§ Task details:
Every line in the records below that holds "Literature" must be identified and copied.
*-*-*
import Summits.QuantumFields.BalabanUV.T4Continuum.Support.NE7K1LinWalkLineWalk
import Summits.QuantumFields.BalabanUV.T4Continuum.Support.NE7K1LinHomUpper

/-!
# NE7K1LinWalkLineBox — row NE7 (node U5), candidate route HOM, path H1L, cell K1-lin(s): the two-cutoff line's walk expansion ON THE
# CONCRETE FINE BOX `Π_μ[0, nL(2K_μ+1)M)` — the aligned-box hypothesis of `NE7K1LinWalkLineWalk` DISCHARGED, so that the headline reads with
# no hypothesis beyond `n ≥ 1`, `M ≥ 3`, `a > 0`, `s ∈ [0,1]` and the smallness `3^{d+1}·τ♮(d,L,M,a) < 1`

Lineage `b2b-balaban-t4-ne7-p2` (CRUX PROVER NE7 #2), generation 69; series (RW) file 15 (a corollary file), over `NE7K1LinWalkLineWalk`
(file 14: `hasSum_extLine_walk`, `twoCutoffLine_inv_entry_decay` under `hbox : R′.image (blk L) = Π[0,(2K_μ+1)Mn)`) and
`NE7K1LinHomUpper.image_blk_fineBox` (g66: the coarse labels of a fine box).

* `image_blk_lineBox` — `(Π_μ[0, nL(2K_μ+1)M)).image (blk L) = Π_μ[0,(2K_μ+1)Mn)`; `isBlockUnion_lineBox` — the fine box is a union of
  `nL`-blocks (`B4Lower18.boxDom_isBlockUnion`).
* **`hasSum_lineBox_walk`**, **`twoCutoffLine_inv_entry_decay_box`** — file 14's two theorems on the fine box: for `n ≥ 1`, `M ≥ 3`,
  `a > 0`, EVERY `s ∈ [0,1]` and `3^{d+1}τ♮ < 1`, the random-walk expansion of `(𝒫♮(s))⁻¹` converges and
  `|(twoCutoffLine s)⁻¹(x,y)| ≤ 3^{d+1}σ′⁻¹τ♮·3^{d+1}(3^{d+1}τ♮)^{N−1}∕(1 − 3^{d+1}τ♮)` for coarse sites with `|x_μ − y_μ| ≥ (2N+3)Mn + n` in
  some coordinate — constants `lineSigma ∕ lineTau` FREE OF `s` AND OF THE MESH `1∕n`.

HONEST FRAMING: [folklore] instantiation; Gaussian `A = 0` level, U = 1, one scale, boxes, crude explicit constants (minimal `M` with
`3^{d+1}τ♮ < 1` at `a = 1`, `L = 2`: 2674 ∕ 58315 ∕ 746591 ∕ 7738707 for `d+1 = 1…4` — static arithmetic, not optimised; the
coercivity floor `L^{−(d+1)}` enters `τ♮` squared); nothing of Bałaban's asserted; no `sorry`.  Census only; NO letter ∕ tag ∕ size of NE7
moves; NE7 NOT PRINTED ∕ NOT PROVED; spine 0∕9; FIXED FINITE T⁴, rung (B)+1; NOT infinite volume, NOT mass gap, NOT Clay.  HONEST DEPENDENCY:
continuum YM on T⁴ ⇐ BetaPertH ∧ nine spine estimates (0/9 proved); BetaPertH ⇐ (D1) ∧ (D4) ∧ CAP+tail; G-an2-4 gates asym, D1 and NE2/3/4.
-/

noncomputable section

open Finset Matrix
open scoped Matrix.Norms.L2Operator

namespace Summit.QuantumFields.BalabanUV.T4Continuum.NE7K1LinWalkLineBox

open Literature.MathematicalPhysics.QuantumFieldTheory.Balaban1983to89
open Literature.MathematicalPhysics.QuantumFieldTheory.Balaban1983to89.B4Reflection242
open Literature.MathematicalPhysics.QuantumFieldTheory.Balaban1983to89.B4BoxCov237
open Literature.MathematicalPhysics.QuantumFieldTheory.Balaban1983to89.B4Lower18
open NE7K1LinBlockCoords NE7K1LinSchurLineU1 NE7K1LinWalkParametrix NE7K1LinWalkCubes NE7K1LinWalkBox NE7K1LinWalkFineOp NE7K1LinWalkLine
  NE7K1LinWalkLineWalk NE7K1LinHomUpper

variable {d : ℕ} {n L M : ℕ} [NeZero L] (K : Fin (d + 1) → ℕ)

/-- **THE COARSE LABELS OF THE FINE BOX**: `(Π_μ[0, nL(2K_μ+1)M)).image (blk L) = Π_μ[0,(2K_μ+1)Mn)`. [folklore] -/
theorem image_blk_lineBox (n M : ℕ) :
    (boxDom fun μ => n * L * ((2 * K μ + 1) * M)).image (blk L) = boxDom fun μ => (2 * K μ + 1) * (M * n) := by
  rw [image_blk_fineBox]
  congr 1
  funext μ
  ring

/-- the fine box is a union of `nL`-blocks. [folklore] -/
theorem isBlockUnion_lineBox (hn : 1 ≤ n) (M : ℕ) : IsBlockUnion (n * L) (boxDom fun μ => n * L * ((2 * K μ + 1) * M)) :=
  boxDom_isBlockUnion (Nat.one_le_iff_ne_zero.2 (Nat.mul_ne_zero (Nat.one_le_iff_ne_zero.1 hn) (NeZero.ne L))) _

variable (hn : 1 ≤ n) (hM : 3 ≤ M) {a : ℝ} (ha : 0 < a) {s : ℝ} (hs0 : 0 ≤ s) (hs1 : s ≤ 1)

include hM ha hs0 hs1 in
/-- **THE RANDOM-WALK EXPANSION OF `(𝒫♮(s))⁻¹` ON THE FINE BOX CONVERGES**, for every `s ∈ [0,1]`, once `3^{d+1}τ♮ < 1`. [folklore] -/
theorem hasSum_lineBox_walk (hsmall : (3 : ℝ) ^ (d + 1) * lineTau d L M a < 1) :
    HasSum (fun k : ℕ =>
      (∑ J : Lab K, aPiece (extLine (isBlockUnion_fine (isBlockUnion_lineBox K hn M)) n a s)
        (fun c : Idx L (boxDom fun μ => n * L * ((2 * K μ + 1) * M)) => cut (M * n) J.1 (site c).1)
        (fun c => if c ∈ univ.filter (fun c : Idx L (boxDom fun μ => n * L * ((2 * K μ + 1) * M)) =>
          site c ∈ region ((boxDom fun μ => n * L * ((2 * K μ + 1) * M)).image (blk L)) (M * n) n J.1) then (1 : ℝ) else 0)
        (univ.filter fun c : Idx L (boxDom fun μ => n * L * ((2 * K μ + 1) * M)) =>
          site c ∈ region ((boxDom fun μ => n * L * ((2 * K μ + 1) * M)).image (blk L)) (M * n) n J.1)) *
      (∑ J : Lab K, bPiece (extLine (isBlockUnion_fine (isBlockUnion_lineBox K hn M)) n a s)
        (fun c : Idx L (boxDom fun μ => n * L * ((2 * K μ + 1) * M)) => cut (M * n) J.1 (site c).1)
        (fun c => if c ∈ univ.filter (fun c : Idx L (boxDom fun μ => n * L * ((2 * K μ + 1) * M)) =>
          site c ∈ region ((boxDom fun μ => n * L * ((2 * K μ + 1) * M)).image (blk L)) (M * n) n J.1) then (1 : ℝ) else 0)
        (univ.filter fun c : Idx L (boxDom fun μ => n * L * ((2 * K μ + 1) * M)) =>
          site c ∈ region ((boxDom fun μ => n * L * ((2 * K μ + 1) * M)).image (blk L)) (M * n) n J.1)) ^ k)
      (extLine (isBlockUnion_fine (isBlockUnion_lineBox K hn M)) n a s)⁻¹ :=
  hasSum_extLine_walk K hn hM (isBlockUnion_lineBox K hn M) (image_blk_lineBox K n M) ha hs0 hs1 hsmall

include hM ha hs0 hs1 in
/-- **THE K1-lin(s) TWO-CUTOFF LINE'S PROPAGATOR ON THE BOX DECAYS GEOMETRICALLY ACROSS `M`-CUBES, UNIFORMLY IN `s ∈ [0,1]` AND IN THE
MESH**: for `n ≥ 1`, `M ≥ 3`, `a > 0`, `3^{d+1}τ♮(d,L,M,a) < 1`, every `s ∈ [0,1]` and coarse sites `x, y` of `Π_μ[0,(2K_μ+1)Mn)` with
`|x_μ − y_μ| ≥ (2N+3)Mn + n` in some coordinate (`N ≥ 1`):
`|(twoCutoffLine s)⁻¹(x,y)| ≤ 3^{d+1}·(min(σ♮,1))⁻¹·τ♮·3^{d+1}·(3^{d+1}τ♮)^{N−1}∕(1 − 3^{d+1}τ♮)`.
[cite: Balaban1983RegularityDecay, (2.22) p.579, Corollary 2.3 (2.30) pp.580–581, case A = 0, shape] [folklore] -/
theorem twoCutoffLine_inv_entry_decay_box (hsmall : (3 : ℝ) ^ (d + 1) * lineTau d L M a < 1)
    (x y : ↥((boxDom fun μ => n * L * ((2 * K μ + 1) * M)).image (blk L))) {N : ℕ} (hN : 1 ≤ N)
    (hfar : ∃ μ, (((2 * N + 3) * (M * n) + n : ℕ) : ℤ) ≤ |x.1 μ - y.1 μ|) :
    |(twoCutoffLine (isBlockUnion_fine (isBlockUnion_lineBox K hn M)) n a s)⁻¹ x y| ≤
      (3 : ℝ) ^ (d + 1) * (1 / min (lineSigma d L a) 1) * lineTau d L M a * (3 : ℝ) ^ (d + 1) *
        ((3 : ℝ) ^ (d + 1) * lineTau d L M a) ^ (N - 1) / (1 - (3 : ℝ) ^ (d + 1) * lineTau d L M a) :=
  twoCutoffLine_inv_entry_decay K hn hM (isBlockUnion_lineBox K hn M) (image_blk_lineBox K n M) ha hs0 hs1 hsmall x y hN hfar

end Summit.QuantumFields.BalabanUV.T4Continuum.NE7K1LinWalkLineBox

end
*-*-*
§ Result for this task:
open Literature.MathematicalPhysics.QuantumFieldTheory.Balaban1983to89
open Literature.MathematicalPhysics.QuantumFieldTheory.Balaban1983to89.B4Reflection242
open Literature.MathematicalPhysics.QuantumFieldTheory.Balaban1983to89.B4BoxCov237
open Literature.MathematicalPhysics.QuantumFieldTheory.Balaban1983to89.B4Lower18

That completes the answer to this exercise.